**What to do:** Read through the listing and copy every line that contains the word "amplitude".

**Task input:**
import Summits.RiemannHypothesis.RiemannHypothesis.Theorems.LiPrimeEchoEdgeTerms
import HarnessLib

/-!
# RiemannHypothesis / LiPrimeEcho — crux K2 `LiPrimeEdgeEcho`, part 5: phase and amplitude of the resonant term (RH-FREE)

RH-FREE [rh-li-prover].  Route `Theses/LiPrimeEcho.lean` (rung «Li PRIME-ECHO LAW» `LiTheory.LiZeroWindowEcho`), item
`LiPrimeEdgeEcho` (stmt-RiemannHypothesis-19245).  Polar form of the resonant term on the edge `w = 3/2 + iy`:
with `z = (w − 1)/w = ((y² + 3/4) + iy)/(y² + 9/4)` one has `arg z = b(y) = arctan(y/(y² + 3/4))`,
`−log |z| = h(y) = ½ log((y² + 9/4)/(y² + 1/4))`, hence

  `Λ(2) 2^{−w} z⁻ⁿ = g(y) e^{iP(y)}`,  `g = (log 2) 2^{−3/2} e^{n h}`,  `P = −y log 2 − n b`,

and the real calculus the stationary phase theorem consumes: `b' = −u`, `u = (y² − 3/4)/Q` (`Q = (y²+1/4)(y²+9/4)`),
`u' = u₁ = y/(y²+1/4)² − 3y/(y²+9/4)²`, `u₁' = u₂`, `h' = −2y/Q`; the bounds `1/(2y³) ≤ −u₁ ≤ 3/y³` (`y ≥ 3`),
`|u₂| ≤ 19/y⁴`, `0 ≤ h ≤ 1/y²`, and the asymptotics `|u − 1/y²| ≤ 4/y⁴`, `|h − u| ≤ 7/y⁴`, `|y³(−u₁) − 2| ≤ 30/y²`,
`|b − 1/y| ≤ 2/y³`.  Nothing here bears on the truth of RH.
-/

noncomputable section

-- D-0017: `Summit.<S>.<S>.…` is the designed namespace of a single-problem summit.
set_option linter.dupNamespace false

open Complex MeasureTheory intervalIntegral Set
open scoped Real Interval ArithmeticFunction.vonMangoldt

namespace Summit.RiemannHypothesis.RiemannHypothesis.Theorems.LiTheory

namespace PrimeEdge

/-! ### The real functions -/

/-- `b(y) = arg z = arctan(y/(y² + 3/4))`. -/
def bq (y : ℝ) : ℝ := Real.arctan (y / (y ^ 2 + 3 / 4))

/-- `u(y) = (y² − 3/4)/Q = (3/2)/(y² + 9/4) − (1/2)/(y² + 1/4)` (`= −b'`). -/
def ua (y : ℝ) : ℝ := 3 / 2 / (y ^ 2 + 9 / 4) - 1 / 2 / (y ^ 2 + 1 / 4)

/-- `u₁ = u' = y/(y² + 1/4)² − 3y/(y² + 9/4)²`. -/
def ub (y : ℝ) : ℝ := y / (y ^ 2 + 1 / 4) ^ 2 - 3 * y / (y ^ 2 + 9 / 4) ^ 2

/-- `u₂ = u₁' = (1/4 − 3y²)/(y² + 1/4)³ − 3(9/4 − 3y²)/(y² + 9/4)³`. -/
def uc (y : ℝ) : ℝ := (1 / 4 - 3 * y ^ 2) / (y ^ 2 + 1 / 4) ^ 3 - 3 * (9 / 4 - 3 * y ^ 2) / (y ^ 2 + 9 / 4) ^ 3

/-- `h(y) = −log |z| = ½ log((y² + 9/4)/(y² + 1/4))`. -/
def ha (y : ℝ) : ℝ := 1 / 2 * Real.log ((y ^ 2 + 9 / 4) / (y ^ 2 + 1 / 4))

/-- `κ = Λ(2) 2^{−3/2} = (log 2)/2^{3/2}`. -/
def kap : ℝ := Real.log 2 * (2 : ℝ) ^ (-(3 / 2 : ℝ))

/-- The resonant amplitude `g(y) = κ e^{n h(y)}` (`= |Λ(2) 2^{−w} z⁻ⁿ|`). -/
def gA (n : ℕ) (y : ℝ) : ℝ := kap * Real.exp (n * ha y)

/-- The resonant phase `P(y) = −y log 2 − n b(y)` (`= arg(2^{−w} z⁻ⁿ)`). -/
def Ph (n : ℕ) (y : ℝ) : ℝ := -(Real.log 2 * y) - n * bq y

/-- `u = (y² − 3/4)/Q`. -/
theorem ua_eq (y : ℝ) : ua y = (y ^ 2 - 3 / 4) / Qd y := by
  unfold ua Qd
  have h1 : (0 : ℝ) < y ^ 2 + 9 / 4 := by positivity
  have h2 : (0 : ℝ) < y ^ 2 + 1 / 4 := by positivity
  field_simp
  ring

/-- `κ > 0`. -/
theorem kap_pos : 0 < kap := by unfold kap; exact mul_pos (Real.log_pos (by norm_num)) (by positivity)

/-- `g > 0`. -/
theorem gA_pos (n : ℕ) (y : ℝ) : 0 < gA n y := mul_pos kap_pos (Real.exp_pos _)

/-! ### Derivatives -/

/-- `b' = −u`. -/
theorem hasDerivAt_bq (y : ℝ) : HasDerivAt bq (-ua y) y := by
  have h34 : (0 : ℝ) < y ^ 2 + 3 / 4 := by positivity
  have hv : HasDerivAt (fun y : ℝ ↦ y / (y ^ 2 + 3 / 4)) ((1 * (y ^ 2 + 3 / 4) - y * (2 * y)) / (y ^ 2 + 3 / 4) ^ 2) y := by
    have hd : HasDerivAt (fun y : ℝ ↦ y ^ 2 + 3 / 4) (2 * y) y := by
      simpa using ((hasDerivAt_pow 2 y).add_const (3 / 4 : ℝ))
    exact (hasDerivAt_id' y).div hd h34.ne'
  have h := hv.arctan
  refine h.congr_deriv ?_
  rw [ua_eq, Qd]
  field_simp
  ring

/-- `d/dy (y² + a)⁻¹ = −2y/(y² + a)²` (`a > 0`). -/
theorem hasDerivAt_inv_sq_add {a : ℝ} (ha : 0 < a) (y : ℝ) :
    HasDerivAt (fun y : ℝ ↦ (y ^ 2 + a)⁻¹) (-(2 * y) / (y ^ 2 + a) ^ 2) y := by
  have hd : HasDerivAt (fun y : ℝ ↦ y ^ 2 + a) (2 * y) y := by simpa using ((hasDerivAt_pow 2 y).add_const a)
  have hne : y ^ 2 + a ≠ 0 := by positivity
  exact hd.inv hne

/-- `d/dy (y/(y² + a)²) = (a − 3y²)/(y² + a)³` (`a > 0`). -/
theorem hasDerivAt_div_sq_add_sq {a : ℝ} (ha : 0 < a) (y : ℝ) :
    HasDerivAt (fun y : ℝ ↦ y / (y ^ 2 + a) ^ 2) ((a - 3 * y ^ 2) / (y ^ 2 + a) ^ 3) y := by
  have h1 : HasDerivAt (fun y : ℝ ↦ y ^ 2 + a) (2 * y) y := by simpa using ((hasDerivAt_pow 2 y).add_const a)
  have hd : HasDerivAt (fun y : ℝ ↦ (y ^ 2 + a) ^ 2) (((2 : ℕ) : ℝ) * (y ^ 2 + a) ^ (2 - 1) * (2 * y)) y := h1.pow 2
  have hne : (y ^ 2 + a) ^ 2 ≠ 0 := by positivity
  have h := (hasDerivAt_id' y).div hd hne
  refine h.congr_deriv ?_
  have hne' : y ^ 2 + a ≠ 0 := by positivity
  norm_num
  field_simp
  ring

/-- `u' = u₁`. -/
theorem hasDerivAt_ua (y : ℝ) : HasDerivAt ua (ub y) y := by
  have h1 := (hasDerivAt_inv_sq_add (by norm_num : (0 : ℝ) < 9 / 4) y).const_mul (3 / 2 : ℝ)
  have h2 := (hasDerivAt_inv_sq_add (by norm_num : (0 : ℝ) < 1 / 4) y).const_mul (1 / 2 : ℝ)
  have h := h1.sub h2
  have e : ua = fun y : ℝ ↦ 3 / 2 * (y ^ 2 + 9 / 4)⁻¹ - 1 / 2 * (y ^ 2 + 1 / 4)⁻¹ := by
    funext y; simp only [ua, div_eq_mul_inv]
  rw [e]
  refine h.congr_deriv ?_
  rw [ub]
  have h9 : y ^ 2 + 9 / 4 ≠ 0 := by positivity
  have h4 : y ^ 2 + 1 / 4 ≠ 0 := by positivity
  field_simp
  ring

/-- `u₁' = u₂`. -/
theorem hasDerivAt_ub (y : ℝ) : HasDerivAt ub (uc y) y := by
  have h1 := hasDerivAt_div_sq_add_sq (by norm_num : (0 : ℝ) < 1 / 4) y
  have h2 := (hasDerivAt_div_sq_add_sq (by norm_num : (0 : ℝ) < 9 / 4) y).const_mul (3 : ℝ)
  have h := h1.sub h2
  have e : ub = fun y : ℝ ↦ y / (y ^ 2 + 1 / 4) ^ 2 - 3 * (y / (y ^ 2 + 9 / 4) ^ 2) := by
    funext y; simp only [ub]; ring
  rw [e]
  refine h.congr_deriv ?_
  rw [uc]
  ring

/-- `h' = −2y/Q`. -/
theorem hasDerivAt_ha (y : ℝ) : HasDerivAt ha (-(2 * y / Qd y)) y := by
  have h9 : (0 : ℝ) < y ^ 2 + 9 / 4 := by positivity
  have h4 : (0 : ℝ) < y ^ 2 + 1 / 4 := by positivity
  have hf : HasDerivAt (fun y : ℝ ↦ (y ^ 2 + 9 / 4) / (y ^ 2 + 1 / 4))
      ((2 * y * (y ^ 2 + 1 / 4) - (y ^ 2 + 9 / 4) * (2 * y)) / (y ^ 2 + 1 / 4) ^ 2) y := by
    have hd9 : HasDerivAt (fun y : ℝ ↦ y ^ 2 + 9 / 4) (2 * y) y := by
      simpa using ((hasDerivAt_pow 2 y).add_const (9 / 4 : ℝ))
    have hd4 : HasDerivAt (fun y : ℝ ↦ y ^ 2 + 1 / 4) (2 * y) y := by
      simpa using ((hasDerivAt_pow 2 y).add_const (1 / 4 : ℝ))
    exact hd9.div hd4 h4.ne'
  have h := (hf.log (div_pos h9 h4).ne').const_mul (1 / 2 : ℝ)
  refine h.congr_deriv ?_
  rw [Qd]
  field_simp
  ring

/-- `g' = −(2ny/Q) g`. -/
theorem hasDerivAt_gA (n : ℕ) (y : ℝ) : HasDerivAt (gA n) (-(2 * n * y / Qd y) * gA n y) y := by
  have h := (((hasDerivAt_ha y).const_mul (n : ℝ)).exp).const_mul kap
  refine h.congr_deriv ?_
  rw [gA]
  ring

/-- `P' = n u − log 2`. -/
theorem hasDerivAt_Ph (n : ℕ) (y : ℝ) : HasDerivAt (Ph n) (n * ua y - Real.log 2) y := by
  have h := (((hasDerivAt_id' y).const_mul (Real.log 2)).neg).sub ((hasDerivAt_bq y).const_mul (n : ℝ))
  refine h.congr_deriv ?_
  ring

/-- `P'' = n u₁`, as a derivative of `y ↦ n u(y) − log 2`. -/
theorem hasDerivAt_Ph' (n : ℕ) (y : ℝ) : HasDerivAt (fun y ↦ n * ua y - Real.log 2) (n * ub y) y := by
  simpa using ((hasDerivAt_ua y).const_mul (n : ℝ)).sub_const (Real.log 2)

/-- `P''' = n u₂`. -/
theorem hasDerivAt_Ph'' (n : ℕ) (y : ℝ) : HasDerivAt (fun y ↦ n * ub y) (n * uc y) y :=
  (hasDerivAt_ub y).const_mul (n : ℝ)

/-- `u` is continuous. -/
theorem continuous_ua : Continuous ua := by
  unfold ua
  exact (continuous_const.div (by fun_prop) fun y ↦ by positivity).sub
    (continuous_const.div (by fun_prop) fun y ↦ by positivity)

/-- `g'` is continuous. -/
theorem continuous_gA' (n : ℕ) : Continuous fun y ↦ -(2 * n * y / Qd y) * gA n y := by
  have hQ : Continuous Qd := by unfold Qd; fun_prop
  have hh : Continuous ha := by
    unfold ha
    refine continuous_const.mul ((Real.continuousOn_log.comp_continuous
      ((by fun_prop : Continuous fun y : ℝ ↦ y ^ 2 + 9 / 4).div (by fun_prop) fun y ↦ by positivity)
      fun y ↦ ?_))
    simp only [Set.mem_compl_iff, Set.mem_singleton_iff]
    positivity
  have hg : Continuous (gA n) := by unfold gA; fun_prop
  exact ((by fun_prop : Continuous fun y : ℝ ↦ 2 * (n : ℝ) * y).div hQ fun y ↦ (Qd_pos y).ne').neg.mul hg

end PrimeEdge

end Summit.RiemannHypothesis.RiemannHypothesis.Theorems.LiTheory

**Exercise solution:**
# RiemannHypothesis / LiPrimeEcho — crux K2 `LiPrimeEdgeEcho`, part 5: phase and amplitude of the resonant term (RH-FREE)
/-- The resonant amplitude `g(y) = κ e^{n h(y)}` (`= |Λ(2) 2^{−w} z⁻ⁿ|`). -/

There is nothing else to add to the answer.